REQUIRED ACTION -
Please give back, word for word, each line from the start of the entries through the one in which "import Literature.Analysis.Approximation.FiniteFamilyNikolskii" is found.
Top of TASK DATA
import Summits.QuantumFields.QCD.Theses.PauliWegnerSea
import Literature.MathematicalPhysics.QuantumLattice.OverlapLocality
import Literature.MathematicalPhysics.QuantumLattice.GaugeGroups
import Literature.MathematicalPhysics.QuantumFieldTheory.QCDPhaseQuenched
import Literature.MathematicalPhysics.QuantumFieldTheory.StrongCouplingActivities
import Literature.Analysis.Approximation.FiniteFamilyNikolskii
import Summits.QuantumFields.QCD.Theorems.PauliWegnerSeaFibreCofactorDominationNikolskiiPrep

/-!
# Stub `stub_nikolskii` of crux `FibreCofactorDomination` (stmt-QuantumFields-11510)

Line `Sketch-ideator3` (card A `random-refit-second-moment`), route PauliWegnerSea (sub QCD).
Two-star Nikolskii inequality for the `(x,y)` adjugate block of the `r = 1` Wilson–Dirac matrix
under product Haar on the links: sup over the fibre of the sum of squared moduli of the block is
at most an absolute constant times its Haar mean.  Route (wave-1 worker): one-link polynomial
structure of the cofactors (`adjugate_wilsonDirac_update_mem`, landed in `…NikolskiiPrep`),
the abstract finite-family Nikolskii inequality
(`Literature.Analysis.Approximation.nikolskii_finite_family`) on a span of bounded products of
matrix entries of ONE link (`nikolskii_span_pow`), and peeling the `≤ 16` star links one at a
time (`pi_nikolskii` / `twoStar_nikolskii_of_oneLink`).
-/

noncomputable section

namespace Summit.QuantumFields.QCD.Theorems.RandomRefit

open scoped BigOperators Matrix
open MeasureTheory Filter Literature.MathematicalPhysics.QuantumFieldTheory
  Literature.MathematicalPhysics.QuantumLattice Literature.Probability.LatticeModels
  Literature.Analysis.Approximation

variable {L : ℕ}

/-! ### One-link Nikolskii inequality on a span of bounded products -/

/-- **Nikolskii inequality on a span of bounded products** (`lintegral` form).  For finitely many
continuous generators `gen j : Ω → ℂ` with `‖gen j‖ ≤ 1` on a space with a finite measure of
full support, there is `C ≥ 1` such that every `f` in the submodule power `(span (range gen)) ^ n`
of the function algebra is continuous and satisfies `‖f ω‖² ≤ C ∫ ‖f‖² dμ` for every `ω`. -/
theorem nikolskii_span_pow {Ω : Type*} [TopologicalSpace Ω] [MeasurableSpace Ω]
    [OpensMeasurableSpace Ω] (μ : Measure Ω) [IsFiniteMeasure μ]
    [μ.IsOpenPosMeasure] {J : Type*} [Fintype J] (gen : J → Ω → ℂ)
    (hgc : ∀ j, Continuous (gen j)) (hgb : ∀ j ω, ‖gen j ω‖ ≤ 1) (n : ℕ) :
    ∃ C : NNReal, 1 ≤ C ∧ ∀ f ∈ Submodule.span ℂ (Set.range gen) ^ n, Continuous f ∧
      ∀ ω, ENNReal.ofReal (‖f ω‖ ^ 2) ≤ C * ∫⁻ ω', ENNReal.ofReal (‖f ω'‖ ^ 2) ∂μ := by
  classical
  set ψ : (Fin n → J) → Ω → ℂ := fun t => ∏ i, gen (t i) with hψ
  have hψc : ∀ t, Continuous (ψ t) := fun t => by
    have : ψ t = fun ω => ∏ i, gen (t i) ω := by ext ω; simp [hψ, Finset.prod_apply]
    rw [this]
    exact continuous_finsetProd _ fun i _ => hgc (t i)
  have hψb : ∀ t ω, ‖ψ t ω‖ ≤ 1 := fun t ω => by
    simp only [hψ, Finset.prod_apply, norm_prod]
    exact Finset.prod_le_one (fun _ _ => norm_nonneg _) fun i _ => hgb _ _
  obtain ⟨C₀, hC₀, hN⟩ := nikolskii_finite_family μ ψ hψc hψb
  refine ⟨(max 1 C₀).toNNReal, ?_, fun f hf => ?_⟩
  · rw [← NNReal.coe_le_coe, NNReal.coe_one, Real.coe_toNNReal _ (by positivity)]
    exact le_max_left _ _
  obtain ⟨c, hc⟩ := (Submodule.mem_span_range_iff_exists_fun ℂ).mp
    (span_pow_le_span_prod gen n hf)
  have hf_eq : f = fun ω => ∑ k, c k * ψ k ω := by
    rw [← hc]; ext ω; simp [hψ, Finset.sum_apply, Finset.prod_apply]
  have hfc : Continuous f := by
    rw [hf_eq]; exact continuous_finsetSum _ fun k _ => continuous_const.mul (hψc k)
  refine ⟨hfc, fun ω => ?_⟩
  have h1 : ‖f ω‖ ^ 2 ≤ C₀ * ∫ ω', ‖f ω'‖ ^ 2 ∂μ := by
    have := hN c ω
    simpa only [hf_eq] using this
  have hint : Integrable (fun ω' => ‖f ω'‖ ^ 2) μ :=
    (integrable_const ((∑ k, ‖c k‖) ^ 2)).mono' (hfc.norm.pow 2).aestronglyMeasurable
      (ae_of_all _ fun ω' => by
        rw [Real.norm_eq_abs, abs_of_nonneg (by positivity), hf_eq]
        exact pow_le_pow_left₀ (norm_nonneg _) (norm_eval_family_le ψ hψb c ω') 2)
  have hI : 0 ≤ ∫ ω', ‖f ω'‖ ^ 2 ∂μ := integral_nonneg fun _ => by positivity
  calc ENNReal.ofReal (‖f ω‖ ^ 2) ≤ ENNReal.ofReal (max 1 C₀ * ∫ ω', ‖f ω'‖ ^ 2 ∂μ) :=
        ENNReal.ofReal_le_ofReal (h1.trans (mul_le_mul_of_nonneg_right (le_max_right _ _) hI))
    _ = ENNReal.ofReal (max 1 C₀) * ENNReal.ofReal (∫ ω', ‖f ω'‖ ^ 2 ∂μ) :=
        ENNReal.ofReal_mul (by positivity)
    _ = ((max 1 C₀).toNNReal : ENNReal) * ∫⁻ ω', ENNReal.ofReal (‖f ω'‖ ^ 2) ∂μ := by
        rw [ofReal_integral_eq_lintegral_ofReal hint (ae_of_all _ fun _ => by positivity)]
        rfl

/-! ### Two-star Nikolskii from the one-link inequality -/

/-- **Two-star Nikolskii inequality, abstract refit form.**  If the one-link Nikolskii inequality holds
with constant `C ≥ 1` on `P ^ n` (`P ∋ 1, g_{ab}, conj g_{ab}`, `n ≥ 24`), then for every refit map
reading only the `≤ 16` links of `S`, the sum of squared moduli of the `(x,y)` adjugate block of
`D_W(refit W₀)` is at most `C ^ 16` times its product-Haar mean. -/
theorem twoStar_nikolskii_of_oneLink [NeZero L] (P : Submodule ℂ (SU3 → ℂ)) (h1 : (1 : SU3 → ℂ) ∈ P)
    (hc : ∀ a b : Fin 3, (fun g : SU3 => (g : Matrix (Fin 3) (Fin 3) ℂ) a b) ∈ P)
    (hs : ∀ a b : Fin 3, (fun g : SU3 => star ((g : Matrix (Fin 3) (Fin 3) ℂ) a b)) ∈ P)
    (n : ℕ) (hn : 24 ≤ n) (C : NNReal) (h1C : 1 ≤ C)
    (hC : ∀ f ∈ P ^ n, Continuous f ∧ ∀ g₀ : SU3, ENNReal.ofReal (‖f g₀‖ ^ 2) ≤
      C * ∫⁻ g, ENNReal.ofReal (‖f g‖ ^ 2) ∂(haarProbability SU3))
    (m₀ r₀ : ℝ) (x y : TorusSite 4 L) (refit : GaugeConfig 4 L SU3 → GaugeConfig 4 L SU3)
    (hrefit : Continuous refit) (S : Finset (Edge 4 L)) (hcard : S.card ≤ 16)
    (hS : ∀ e ∈ S, ∀ (W : GaugeConfig 4 L SU3) (g : SU3),
      refit (Function.update W e g) = Function.update (refit W) e g)
    (hnS : ∀ e ∉ S, ∀ (W : GaugeConfig 4 L SU3) (g : SU3), refit (Function.update W e g) = refit W)
    (W₀ : GaugeConfig 4 L SU3) :
    (∑ a : Fin 3, ∑ i : Fin 4, ∑ b : Fin 3, ∑ j : Fin 4,
        ‖(wilsonDirac (fundamentalRep (Fin 3)) (refit W₀) m₀ r₀).adjugate (x, a, i) (y, b, j)‖ ^ 2) ≤
      (C : ℝ) ^ 16 * ∫ W, (∑ a : Fin 3, ∑ i : Fin 4, ∑ b : Fin 3, ∑ j : Fin 4,
        ‖(wilsonDirac (fundamentalRep (Fin 3)) (refit W) m₀ r₀).adjugate (x, a, i) (y, b, j)‖ ^ 2)
        ∂(Measure.pi fun _ : Edge 4 L => haarProbability SU3) := by
  classical
  set ν : Measure SU3 := haarProbability SU3 with hν
  set Φ : GaugeConfig 4 L SU3 → ENNReal := fun W => ENNReal.ofReal (∑ a : Fin 3, ∑ i : Fin 4,
      ∑ b : Fin 3, ∑ j : Fin 4, ‖(wilsonDirac (fundamentalRep (Fin 3)) (refit W) m₀ r₀).adjugate
        (x, a, i) (y, b, j)‖ ^ 2) with hΦ
  -- continuity of the block sum
  have hQc : Continuous fun V : GaugeConfig 4 L SU3 => ∑ a : Fin 3, ∑ i : Fin 4, ∑ b : Fin 3,
      ∑ j : Fin 4, ‖(wilsonDirac (fundamentalRep (Fin 3)) V m₀ r₀).adjugate (x, a, i) (y, b, j)‖ ^ 2 := by
    have hD := (continuous_wilsonDirac (L := L) (fundamentalRep (Fin 3))
      (continuous_fundamentalRep (Fin 3)) m₀ r₀).matrix_adjugate
    exact continuous_finsetSum _ fun a _ => continuous_finsetSum _ fun i _ =>
      continuous_finsetSum _ fun b _ => continuous_finsetSum _ fun j _ =>
        ((hD.matrix_elem _ _).norm.pow 2)
  have hΦm : Measurable Φ := ((hQc.comp hrefit).measurable).ennreal_ofReal
  -- the one-link inequality for the block sum
  have hlink : ∀ (V : GaugeConfig 4 L SU3) (e : Edge 4 L) (g₀ : SU3),
      ENNReal.ofReal (∑ a : Fin 3, ∑ i : Fin 4, ∑ b : Fin 3, ∑ j : Fin 4,
        ‖(wilsonDirac (fundamentalRep (Fin 3)) (Function.update V e g₀) m₀ r₀).adjugate
          (x, a, i) (y, b, j)‖ ^ 2) ≤
      C * ∫⁻ g, ENNReal.ofReal (∑ a : Fin 3, ∑ i : Fin 4, ∑ b : Fin 3, ∑ j : Fin 4,
        ‖(wilsonDirac (fundamentalRep (Fin 3)) (Function.update V e g) m₀ r₀).adjugate
          (x, a, i) (y, b, j)‖ ^ 2) ∂ν := by
    intro V e g₀
    have h := ofReal_sum_sq_le ν C (fun k : Fin 3 × Fin 4 × Fin 3 × Fin 4 => fun g : SU3 =>
      (wilsonDirac (fundamentalRep (Fin 3)) (Function.update V e g) m₀ r₀).adjugate
        (x, k.1, k.2.1) (y, k.2.2.1, k.2.2.2))
      (fun k => hC _ (adjugate_wilsonDirac_update_mem P h1 hc hs V e m₀ r₀ _ _ n hn)) g₀
    simpa only [Fintype.sum_prod_type] using h
  have hSΦ : ∀ e ∈ S, ∀ W, Φ W ≤ C * ∫⁻ g, Φ (Function.update W e g) ∂ν := by
    intro e he W
    have h := hlink (refit W) e (refit W e)
    rw [Function.update_eq_self] at h
    simpa only [hΦ, hS e he] using h
  have hnSΦ : ∀ e ∉ S, ∀ W g, Φ (Function.update W e g) = Φ W := by
    intro e he W g
    simp only [hΦ, hnS e he]
  -- peel the links
  have hmain := pi_nikolskii ν Φ hΦm S (C : ENNReal) ENNReal.coe_ne_top hSΦ hnSΦ W₀
  have hC16 : (C : ENNReal) ^ S.card ≤ (C : ENNReal) ^ 16 :=
    pow_le_pow_right₀ (by exact_mod_cast h1C) hcard
  -- back to the Bochner integral
  have hint : Integrable (fun W => ∑ a : Fin 3, ∑ i : Fin 4, ∑ b : Fin 3, ∑ j : Fin 4,
      ‖(wilsonDirac (fundamentalRep (Fin 3)) (refit W) m₀ r₀).adjugate (x, a, i) (y, b, j)‖ ^ 2)
      (Measure.pi fun _ : Edge 4 L => ν) :=
    (hQc.comp hrefit).integrable_of_hasCompactSupport (HasCompactSupport.of_compactSpace _)
  have hI0 : 0 ≤ ∫ W, (∑ a : Fin 3, ∑ i : Fin 4, ∑ b : Fin 3, ∑ j : Fin 4,
      ‖(wilsonDirac (fundamentalRep (Fin 3)) (refit W) m₀ r₀).adjugate (x, a, i) (y, b, j)‖ ^ 2)
      ∂(Measure.pi fun _ : Edge 4 L => ν) := integral_nonneg fun _ => by positivity
  have hlin : ∫⁻ W, Φ W ∂(Measure.pi fun _ : Edge 4 L => ν) =
      ENNReal.ofReal (∫ W, (∑ a : Fin 3, ∑ i : Fin 4, ∑ b : Fin 3, ∑ j : Fin 4,
        ‖(wilsonDirac (fundamentalRep (Fin 3)) (refit W) m₀ r₀).adjugate (x, a, i) (y, b, j)‖ ^ 2)
        ∂(Measure.pi fun _ : Edge 4 L => ν)) := by
    rw [ofReal_integral_eq_lintegral_ofReal hint (ae_of_all _ fun _ => by positivity)]
  have hfin : Φ W₀ ≤ ENNReal.ofReal ((C : ℝ) ^ 16 * ∫ W, (∑ a : Fin 3, ∑ i : Fin 4, ∑ b : Fin 3,
      ∑ j : Fin 4, ‖(wilsonDirac (fundamentalRep (Fin 3)) (refit W) m₀ r₀).adjugate
        (x, a, i) (y, b, j)‖ ^ 2) ∂(Measure.pi fun _ : Edge 4 L => ν)) := by
    calc Φ W₀ ≤ (C : ENNReal) ^ S.card * ∫⁻ W, Φ W ∂(Measure.pi fun _ : Edge 4 L => ν) := hmain
      _ ≤ (C : ENNReal) ^ 16 * ∫⁻ W, Φ W ∂(Measure.pi fun _ : Edge 4 L => ν) :=
          mul_le_mul' hC16 le_rfl
      _ = _ := by
          rw [hlin, ENNReal.ofReal_mul (by positivity), ENNReal.ofReal_pow NNReal.zero_le_coe,
            ENNReal.ofReal_coe_nnreal]
  exact (ENNReal.ofReal_le_ofReal_iff (mul_nonneg (by positivity) hI0)).mp hfin

/-- Two-star Nikolskii inequality: the sum of squared moduli of the 144 entries of the `(x,y)` adjugate block of `D_W(refit W)` at any fibre point `W₀` is at most `C_N` times its mean under product Haar, with `C_N` absolute (the functions range in a fixed finite-dimensional space of polynomials of the ≤ 16 star links). -/
theorem stub_nikolskii : ∃ CN : ℝ, 0 < CN ∧ ∀ (m₀ : ℝ), -2 ≤ m₀ → m₀ ≤ 2 → ∀ (L : ℕ) [NeZero L],
    4 ≤ L → ∀ (U : GaugeConfig 4 L (Matrix.specialUnitaryGroup (Fin 3) ℂ)) (x y : TorusSite 4 L)
    (W₀ : GaugeConfig 4 L (Matrix.specialUnitaryGroup (Fin 3) ℂ)),
    (∑ a : Fin 3, ∑ i : Fin 4, ∑ b : Fin 3, ∑ j : Fin 4,
        ‖(wilsonDirac (fundamentalRep (Fin 3)) (fun e => if e.1 = x ∨ Site.shift e.1 e.2 = x ∨ e.1 = y ∨ Site.shift e.1 e.2 = y then W₀ e else U e) m₀ 1).adjugate (x, a, i) (y, b, j)‖ ^ 2) ≤
      CN * ∫ W, (∑ a : Fin 3, ∑ i : Fin 4, ∑ b : Fin 3, ∑ j : Fin 4,
        ‖(wilsonDirac (fundamentalRep (Fin 3)) (fun e => if e.1 = x ∨ Site.shift e.1 e.2 = x ∨ e.1 = y ∨ Site.shift e.1 e.2 = y then W e else U e) m₀ 1).adjugate (x, a, i) (y, b, j)‖ ^ 2)
        ∂(Measure.pi fun _ : Edge 4 L => haarProbability (Matrix.specialUnitaryGroup (Fin 3) ℂ)) := by
  classical
  -- the generators `1`, `g_{ab}`, `conj g_{ab}` of the one-link space and its Nikolskii constant
  set gen : Unit ⊕ (Fin 3 × Fin 3) ⊕ (Fin 3 × Fin 3) → SU3 → ℂ :=
    Sum.elim (fun _ _ => (1 : ℂ)) (Sum.elim (fun ab g => (g : Matrix (Fin 3) (Fin 3) ℂ) ab.1 ab.2)
      (fun ab g => star ((g : Matrix (Fin 3) (Fin 3) ℂ) ab.1 ab.2))) with hgen
  have hgc : ∀ j, Continuous (gen j) := by
    rintro (_ | ⟨a, b⟩ | ⟨a, b⟩) <;> simp only [hgen, Sum.elim_inl, Sum.elim_inr]
    · exact continuous_const
    · exact continuous_subtype_val.matrix_elem a b
    · exact (continuous_subtype_val.matrix_elem a b).star
  have hgb : ∀ j g, ‖gen j g‖ ≤ 1 := by
    rintro (_ | ⟨a, b⟩ | ⟨a, b⟩) g <;> simp only [hgen, Sum.elim_inl, Sum.elim_inr]
    · simp
    · exact entry_norm_bound_of_unitary g.2.1 a b
    · rw [norm_star]; exact entry_norm_bound_of_unitary g.2.1 a b
  obtain ⟨C, h1C, hC⟩ := nikolskii_span_pow (haarProbability SU3) gen hgc hgb 24
  have hP1 : (1 : SU3 → ℂ) ∈ Submodule.span ℂ (Set.range gen) :=
    Submodule.subset_span ⟨Sum.inl (), by rw [hgen]; rfl⟩
  have hPc : ∀ a b : Fin 3, (fun g : SU3 => (g : Matrix (Fin 3) (Fin 3) ℂ) a b) ∈
      Submodule.span ℂ (Set.range gen) := fun a b =>
    Submodule.subset_span ⟨Sum.inr (Sum.inl (a, b)), by rw [hgen]; rfl⟩
  have hPs : ∀ a b : Fin 3, (fun g : SU3 => star ((g : Matrix (Fin 3) (Fin 3) ℂ) a b)) ∈
      Submodule.span ℂ (Set.range gen) := fun a b =>
    Submodule.subset_span ⟨Sum.inr (Sum.inr (a, b)), by rw [hgen]; rfl⟩
  refine ⟨(C : ℝ) ^ 16, by positivity, fun m₀ _ _ L _ _ U x y W₀ => ?_⟩
  have hS : ∀ e ∈ (Finset.univ.filter fun e : Edge 4 L =>
      e.1 = x ∨ e.1.shift e.2 = x ∨ e.1 = y ∨ e.1.shift e.2 = y),
      ∀ (W : GaugeConfig 4 L SU3) (g : SU3),
        (fun e' => if e'.1 = x ∨ e'.1.shift e'.2 = x ∨ e'.1 = y ∨ e'.1.shift e'.2 = y then
            Function.update W e g e' else U e') =
          Function.update (fun e' => if e'.1 = x ∨ e'.1.shift e'.2 = x ∨ e'.1 = y ∨
            e'.1.shift e'.2 = y then W e' else U e') e g := fun e he W g =>
    refit_update_of_mem (fun e' : Edge 4 L => e'.1 = x ∨ e'.1.shift e'.2 = x ∨ e'.1 = y ∨
      e'.1.shift e'.2 = y) U W e g (Finset.mem_filter.mp he).2
  have hnS : ∀ e ∉ (Finset.univ.filter fun e : Edge 4 L =>
      e.1 = x ∨ e.1.shift e.2 = x ∨ e.1 = y ∨ e.1.shift e.2 = y),
      ∀ (W : GaugeConfig 4 L SU3) (g : SU3),
        (fun e' => if e'.1 = x ∨ e'.1.shift e'.2 = x ∨ e'.1 = y ∨ e'.1.shift e'.2 = y then
            Function.update W e g e' else U e') =
          fun e' => if e'.1 = x ∨ e'.1.shift e'.2 = x ∨ e'.1 = y ∨ e'.1.shift e'.2 = y then
            W e' else U e' := fun e he W g =>
    refit_update_of_not_mem (fun e' : Edge 4 L => e'.1 = x ∨ e'.1.shift e'.2 = x ∨ e'.1 = y ∨
      e'.1.shift e'.2 = y) U W e g (by simpa only [Finset.mem_filter, Finset.mem_univ, true_and] using he)
  exact twoStar_nikolskii_of_oneLink (Submodule.span ℂ (Set.range gen)) hP1 hPc hPs 24 le_rfl C h1C hC
    m₀ 1
    x y (fun W e' => if e'.1 = x ∨ e'.1.shift e'.2 = x ∨ e'.1 = y ∨ e'.1.shift e'.2 = y then W e'
      else U e')
    (continuous_refit (fun e' : Edge 4 L => e'.1 = x ∨ e'.1.shift e'.2 = x ∨ e'.1 = y ∨
      e'.1.shift e'.2 = y) U) _ (card_twoStar_le x y) hS hnS W₀

end Summit.QuantumFields.QCD.Theorems.RandomRefit

end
Bottom of TASK DATA
TASK ANSWER -
import Summits.QuantumFields.QCD.Theses.PauliWegnerSea
import Literature.MathematicalPhysics.QuantumLattice.OverlapLocality
import Literature.MathematicalPhysics.QuantumLattice.GaugeGroups
import Literature.MathematicalPhysics.QuantumFieldTheory.QCDPhaseQuenched
import Literature.MathematicalPhysics.QuantumFieldTheory.StrongCouplingActivities
import Literature.Analysis.Approximation.FiniteFamilyNikolskii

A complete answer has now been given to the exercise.